Mercredi, la commission électorale a déclaré Ali Bongo élu avec 49,80% des voix, notamment grâce à la province du Haut-Ogooué, son fief électoral, où il a officiellement remporté plus de 90% des voix avec plus de 99% de participation. Mais de nombreux Gabonais contestent ce résultat.
Samedi après-midi, ce sont quelque 2.500 manifestants selon les organisateurs, 1.000 selon la police, qui ont défilé bruyamment, comme en transe, du Trocadéro à l'ambassade du Gabon, beaucoup vêtus de jaune, la couleur de la campagne de Jean Ping.
En ronde, certains enveloppés dans le drapeau gabonais, les manifestants frappent le sol du pied, en rythme, comme pour donner plus de force à leurs incantations. Des rondes, ils en forment depuis une semaine maintenant devant l'ambassade. Ils espèrent que leur mobilisation attirera l'attention de la communauté internationale.
Mireille Moukoubi, 38 ans, entrepreneure du Haut Ogooué, assure ne pas comprendre les résultats qu'(Ali Bongo) "s'est attribués" dans sa province. "Je suis révoltée, je me dis que le président Ali Bongo a pris en otage et stigmatisé" le Haut-Ogooué "comme étant à sa botte".
Cette femme originaire de la ville de Mounana raconte que depuis les résultats du vote, elle et certains de ses proches ont été attaqués sur les réseaux sociaux : "C'est le climat qu'Ali Bongo a créé". Pourtant, se défend-elle, des leaders de l'opposition, comme Zacharie Myboto et sa fille Chantal, sont originaires de cette province et se battent pour Jean Ping.
'Silence, Ali Bongo tue'
Dans le cortège, des pancartes appellent au départ d'Ali Bongo. D'autres évoquent les Gabonais morts depuis l'annonce des résultats. "Silence, Ali Bongo tue", peut-on lire sur l'une d'entre elles.
Selon un décompte de l'AFP, les émeutes qui secouent le pays ont fait au moins sept morts. Mais les manifestants parisiens sont convaincus que ce chiffre est bien plus élevé, parlant de centaines de victimes. Beaucoup n'ont qu'un mot à la bouche : "génocide".
Tête de file de la gauche radicale française, Jean-Luc Mélenchon rejoint un temps le rassemblement. Il n'est "pas acceptable que l'on massacre ceux qui veulent seulement des élections libres et démocratiques", lance-t-il, avant d'être chaudement applaudi.

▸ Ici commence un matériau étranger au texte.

import Summits.SmoothPoincare4.SmoothPoincare4.Theorems.RootDecompAEDoublesShadowTwoRoeStart

/-!
# Grade-two dichotomy for KMN encoding graphs (Roe certificates), part 16/17: the assembly, I: one piece block

§12a Renaming lemmas (`hom_map_eq`, `substHom_map`, `map_mem_closure_of_lkill`), the global letters `gl` of a piece,
the relators of `P(G)` by index, and THE PIECE BLOCK `block_seg`: the local certificate of a piece, transported to its
global letters and owned relators, is a valid segment from any state killing the far ends, the stable letters and the
unused letters.

THE FAMILY (16 modules `Theorems/RootDecompAEDoublesShadowTwoRoe*.lean` + the closing module
`Theorems/RootDecompAEDoublesShadowTwoStubGradeTwoDichotomy.lean`, one namespace
`Summit.SmoothPoincare4.SmoothPoincare4.Theorems.RootDecompAEDoublesShadowTwoStubGradeTwoDichotomy`, chained imports,
split by topic to respect the 400-line bound on proof files; the local-table parts import only `…RoeDefs`).
-/

open Function
open Literature.Topology.FourManifolds

set_option linter.dupNamespace false

noncomputable section

namespace Summit.SmoothPoincare4.SmoothPoincare4.Theorems.RootDecompAEDoublesShadowTwoStubGradeTwoDichotomy

/-! ## §12 The assembly: from a structural peeling certificate to an elimination certificate of `P(G₂)` -/

section AssemblyAlgebra

variable {ι κ : Type}

/-- A homomorphism applied after a renaming is the substitution of the images of the renamed letters. -/
theorem hom_map_eq {H : Type} [Group H] (φ : FreeGroup κ →* H) (f : ι → κ) (w : FreeGroup ι) :
    φ (FreeGroup.map f w) = FreeGroup.lift (fun i => φ (FreeGroup.of (f i))) w := by
  have h : φ.comp (FreeGroup.map f) = FreeGroup.lift fun i => φ (FreeGroup.of (f i)) :=
    FreeGroup.ext_hom _ _ fun i => by simp
  exact DFunLike.congr_fun h w

/-- NATURALITY of the substitution `x ↦ W⁻¹` under an injective renaming of the letters. -/
theorem substHom_map {a b : ℕ} (f : Fin a → Fin b) (hf : Function.Injective f) (x : Fin a) (W w : FreeGroup (Fin a)) :
    Roe.substHom (f x) (FreeGroup.map f W) (FreeGroup.map f w) = FreeGroup.map f (Roe.substHom x W w) := by
  have h : (Roe.substHom (f x) (FreeGroup.map f W)).comp (FreeGroup.map f) =
      (FreeGroup.map f).comp (Roe.substHom x W) := by
    refine FreeGroup.ext_hom _ _ fun i => ?_
    simp only [MonoidHom.coe_comp, Function.comp_apply, FreeGroup.map.of, Roe.substHom_of]
    by_cases hi : i = x
    · subst hi; simp
    · simp [hi, hf.ne hi]
  exact DFunLike.congr_fun h w

/-- A local word fixed by the killing of the letters `L` is, after renaming, a word in the renamed letters outside `L`;
if these lie in `S`, the renamed word lies in the subgroup generated by `S`. -/
theorem map_mem_closure_of_lkill {b : ℕ} (f : Fin 3 → Fin b) (L : List (Fin 3)) (W : FreeGroup (Fin 3))
    (hW : lkill L W = W) (S : Set (Fin b)) (hS : ∀ j, j ∉ L → f j ∈ S) :
    FreeGroup.map f W ∈ Subgroup.closure (FreeGroup.of '' S) := by
  rw [← hW]
  unfold lkill
  rw [← hom_lift_eq₂ (FreeGroup.map f)]
  refine FreeGroup.range_lift_le ?_ ⟨W, rfl⟩
  rintro _ ⟨j, rfl⟩
  simp only [Function.comp_apply]
  by_cases hj : j ∈ L
  · rw [if_pos hj, map_one]; exact one_mem _
  · rw [if_neg hj, FreeGroup.map.of]; exact Subgroup.subset_closure ⟨f j, hS j hj, rfl⟩

/-- Inverting the sign of `sgnw` inverts the word. -/
theorem sgnw_not {α : Type} (t : Bool) (w : FreeGroup α) : sgnw (!t) w = (sgnw t w)⁻¹ := by
  cases t <;> simp [sgnw]

end AssemblyAlgebra

namespace ShadowGraph

variable (G₂ : ShadowGraph)

/-- The GLOBAL LETTER of the `j`-th spine letter of piece `v` in `Fin n`. -/
def gl {n : ℕ} (eg : G₂.Gen ≃ Fin n) (v : Fin G₂.k) : Fin 3 → Fin n := fun j => eg (Sum.inl (v, j))

variable {G₂}

/-- Global letters of one piece are distinct. -/
theorem gl_injective {n : ℕ} (eg : G₂.Gen ≃ Fin n) (v : Fin G₂.k) : Function.Injective (G₂.gl eg v) := by
  intro i j h
  simpa [gl] using h

/-- The relator of a gluing in `P(G₂)`. -/
theorem presentation_inl {n : ℕ} (eg : G₂.Gen ≃ Fin n) (er : G₂.Rel ≃ Fin n) (e : Fin G₂.m) :
    G₂.presentation eg er (er (Sum.inl e)) = FreeGroup.map eg (G₂.gluingRelator e) := by
  simp [presentation, relator]

/-- The one-letter relators of `P(G₂)`: a stable letter of a tree edge, or an unused spine letter. -/
theorem presentation_inr {n : ℕ} (eg : G₂.Gen ≃ Fin n) (er : G₂.Rel ≃ Fin n)
    (x : {e : Fin G₂.m // G₂.tree e = true} ⊕ {p : Fin G₂.k × Fin 3 // (G₂.piece p.1).rank ≤ (p.2 : ℕ)}) :
    G₂.presentation eg er (er (Sum.inr x)) = FreeGroup.of (eg (G₂.ownLetter (Sum.inr x))) := by
  rcases x with ⟨e, he⟩ | ⟨p, hp⟩
  · simp [presentation, relator, ownLetter, stable]
  · simp [presentation, relator, ownLetter]

/-- The owner letters of the one-letter relators are distinct. -/
theorem ownLetter_inr_injective :
    Function.Injective fun x : {e : Fin G₂.m // G₂.tree e = true} ⊕ {p : Fin G₂.k × Fin 3 // (G₂.piece p.1).rank ≤ (p.2 : ℕ)} =>
      G₂.ownLetter (Sum.inr x) := by
  rintro (⟨e₁, he₁⟩ | ⟨p₁, hp₁⟩) (⟨e₂, he₂⟩ | ⟨p₂, hp₂⟩) h <;>
    simp only [ownLetter, Sum.inr.injEq, Sum.inl.injEq, reduceCtorEq] at h ⊢
  · subst h; rfl
  · subst h; rfl

/-- Extraction of the four conditions of the local check on a cons. -/
theorem lcheck_cons {p : Piece} {s : LStep} {rest : List LStep} {Λ : Fin 3 → FreeGroup (Fin 3)} {El : List (Fin 3)}
    (h : lcheck p (s :: rest) Λ El = true) :
    s.letter ∉ El ∧ lkill (s.letter :: El) s.word = s.word ∧
      s.conj * sgnw s.sgn (FreeGroup.lift Λ (p.portWord s.port)) * s.conj⁻¹ = FreeGroup.of s.letter * s.word ∧
        lcheck p rest (fun y => Roe.substHom s.letter s.word (Λ y)) (s.letter :: El) = true := by
  simp only [lcheck, Bool.and_eq_true, Bool.not_eq_true', decide_eq_false_iff_not, decide_eq_true_eq] at h
  exact ⟨h.1.1.1, h.1.1.2, h.1.2, h.2⟩

/-- Extraction of the final conditions of the local check. -/
theorem lcheck_nil {p : Piece} {Λ : Fin 3 → FreeGroup (Fin 3)} {El : List (Fin 3)} (h : lcheck p [] Λ El = true) :
    (∀ i : Fin 3, i ∈ El) ∧ ∀ i : Fin 3, Λ i = 1 := by
  simp only [lcheck, Bool.and_eq_true, decide_eq_true_eq] at h
  obtain ⟨⟨⟨⟨⟨h0, h1⟩, h2⟩, hl0⟩, hl1⟩, hl2⟩ := h
  exact ⟨fun i => by fin_cases i <;> assumption, fun i => by fin_cases i <;> assumption⟩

Dans les avenues huppées du 16e arrondissement, un visage connu de la Françafrique arpente lui aussi le pavé. C'est Robert Bourgi, proche de Jean Ping et ancien avocat d'Omar Bongo, le père d'Ali. Il souhaite, dit-il, "réparer son erreur de 2009", quand il avait appelé à l'élection d'Ali Bongo.

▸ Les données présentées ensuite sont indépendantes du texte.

import Mathlib

/-!
# Crux `TateFamilyKernel` (stmt-KontsevichZagierPeriods-9130), line `Sketch`:
# stub `stub_tateFaceCoprime` (wave 14, pure algebra — the face denominator is square-free)

For a non-constant `τ ∈ ℚ[s]` the face denominator `D = 1 − ϖ·τ(s)` of a quasi-homogeneous
pencil, viewed as a polynomial in `s` over the field `K = ℚ(ϖ) = RatFunc ℚ` (the parameter
`ϖ = RatFunc.X` enters as the constant coefficient `Polynomial.C RatFunc.X`), is coprime to its
`s`-derivative `D' = −ϖ·τ'(s)`. This is the square-freeness input of Hermite reduction in `s`
over `ℚ(ϖ)`.

Proof (transcendence of `ϖ`): `Polynomial.C RatFunc.X` is a unit of `K[s]`, so it suffices that
`D` and `τ'` are coprime; over the algebraic closure `L` of `K` this means no common root
(`Polynomial.isCoprime_iff_aeval_ne_zero_of_isAlgClosed`). A common root `a : L` is a root of the
non-zero `ℚ`-polynomial `τ'`, hence algebraic over `ℚ`, so `τ(a)` is algebraic over `ℚ`; but
`D(a) = 0` reads `ϖ·τ(a) = 1`, i.e. `ϖ = τ(a)⁻¹` is algebraic over `ℚ` — contradicting
`RatFunc.transcendental_X`. [folklore]

Mathlib only; no named fact, no new definition. Helpers live in the sub-namespace
`TateFaceCoprime`.
-/

noncomputable section

open MeasureTheory Set MvPolynomial

namespace Summit.KontsevichZagierPeriods.InverseLandau.TateFamilyKernel.Descent

namespace TateFaceCoprime

/-- `ϖ = RatFunc.X` stays transcendental over `ℚ` in the algebraic closure of `ℚ(ϖ)`. -/
theorem transcendental_algebraMap_X :
    Transcendental ℚ (algebraMap (RatFunc ℚ) (AlgebraicClosure (RatFunc ℚ)) RatFunc.X) := by
  have hXK : Transcendental ℚ (RatFunc.X : RatFunc ℚ) := by
    convert RatFunc.transcendental_X (K := ℚ)
    exact Subsingleton.elim _ _
  exact (transcendental_algebraMap_iff
    (algebraMap (RatFunc ℚ) (AlgebraicClosure (RatFunc ℚ))).injective).mpr hXK

/-- The `s`-derivative of the face denominator: `(1 − ϖ·τ)' = −ϖ·τ'` (`ϖ` is a constant
coefficient). -/
theorem derivative_face (τ : Polynomial ℚ) :
    Polynomial.derivative
        (1 - Polynomial.C (RatFunc.X : RatFunc ℚ) * τ.map (algebraMap ℚ (RatFunc ℚ)))
      = -Polynomial.C (RatFunc.X : RatFunc ℚ) *
          (Polynomial.derivative τ).map (algebraMap ℚ (RatFunc ℚ)) := by
  simp [Polynomial.derivative_map]

/-- Key step: `1 − ϖ·τ(s)` and `τ'(s)` are coprime in `ℚ(ϖ)[s]` for a non-constant
`τ ∈ ℚ[s]` (no common root in an algebraic closure, by transcendence of `ϖ`). -/
theorem isCoprime_face_derivative (τ : Polynomial ℚ) (hτ : 0 < τ.natDegree) :
    IsCoprime (1 - Polynomial.C (RatFunc.X : RatFunc ℚ) * τ.map (algebraMap ℚ (RatFunc ℚ)))
      ((Polynomial.derivative τ).map (algebraMap ℚ (RatFunc ℚ))) := by
  refine (Polynomial.isCoprime_iff_aeval_ne_zero_of_isAlgClosed (RatFunc ℚ)
    (AlgebraicClosure (RatFunc ℚ)) _ _).mpr fun a => ?_
  by_contra! h
  obtain ⟨h1, h2⟩ := h
  rw [Polynomial.aeval_map_algebraMap] at h2
  have hτ' : Polynomial.derivative τ ≠ 0 := Polynomial.derivative_ne_zero.mpr hτ.ne'
  have ha : IsAlgebraic ℚ a := ⟨_, hτ', h2⟩
  have hτa : IsAlgebraic ℚ (Polynomial.aeval a τ) := by
    by_contra h
    exact (transcendental_aeval_iff.mp h).1 ha
  simp only [map_sub, map_one, map_mul, Polynomial.aeval_C, Polynomial.aeval_map_algebraMap,
    sub_eq_zero] at h1
  have hX : algebraMap (RatFunc ℚ) (AlgebraicClosure (RatFunc ℚ)) RatFunc.X
      = (Polynomial.aeval a τ)⁻¹ :=
    eq_inv_of_mul_eq_one_left h1.symm
  exact transcendental_algebraMap_X (hX ▸ hτa.inv)

end TateFaceCoprime

/-- **The face denominator `1 − ϖ·τ(s)` is square-free over `ℚ(ϖ)`.** For a non-constant
`τ ∈ ℚ[s]`, the polynomial `D = 1 − ϖτ(s) ∈ ℚ(ϖ)[s]` is coprime to its `s`-derivative
`−ϖτ'(s)`: a common root `s₀` in an algebraic closure is a root of `τ'`, hence algebraic over
`ℚ`, and then `ϖ = 1/τ(s₀)` would be algebraic over `ℚ` — but `ϖ` is transcendental.
[folklore] -/
theorem stub_tateFaceCoprime (τ : Polynomial ℚ) (hτ : 0 < τ.natDegree) :
    IsCoprime (1 - Polynomial.C (RatFunc.X : RatFunc ℚ) * τ.map (algebraMap ℚ (RatFunc ℚ)))
      (Polynomial.derivative (1 - Polynomial.C (RatFunc.X : RatFunc ℚ) * τ.map (algebraMap ℚ (RatFunc ℚ)))) := by
  have hu : IsUnit (-Polynomial.C (RatFunc.X : RatFunc ℚ)) :=
    (Polynomial.isUnit_C.mpr (isUnit_iff_ne_zero.mpr RatFunc.X_ne_zero)).neg
  rw [TateFaceCoprime.derivative_face, isCoprime_mul_unit_left_right hu]
  exact TateFaceCoprime.isCoprime_face_derivative τ hτ

end Summit.KontsevichZagierPeriods.InverseLandau.TateFamilyKernel.Descent

end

Lui aussi craint le pire. Et notamment que, "dans les jours, les semaines à venir, on découvre des charniers" au Gabon.
Junior Boulemba, étudiant en master d'ingénierie mécanique, se demande lui dans quel Gabon il remettra les pieds. Il vient devant l'ambassade depuis la veille des élections "pour éviter la fraude", redoutant un bourrage des urnes.
S'il veut le départ d'Ali Bongo, c'est qu'il espère pouvoir rentrer un jour au Gabon. Mais pour l'instant, "ce n'est pas possible. J'habite dans un quartier qui s'appelle +ça m'étonne+ (dans la banlieue de Libreville, ndlr), où il n'y a ni eau, ni électricité. C'est un quartier où en 2009, on a eu la visite de Pascaline Bongo", la soeur d'Ali Bongo. Avant les élections, "ils nous ont assuré qu'il y aurait bientôt de l'eau et de l'électricité. Mais jusqu'aujourd'hui, il n'y a rien", se désole l'étudiant aux longues dreadlocks.
A la tête du cortège, un jeune lève "Odio", une torche indigène faite de sève et d'écorce d'okoumé, utilisée lors de rites initiatiques et censée "montrer le chemin". Une manifestante y voit un symbole, car dit-elle, aujourd'hui, "le Gabon a besoin de lumière".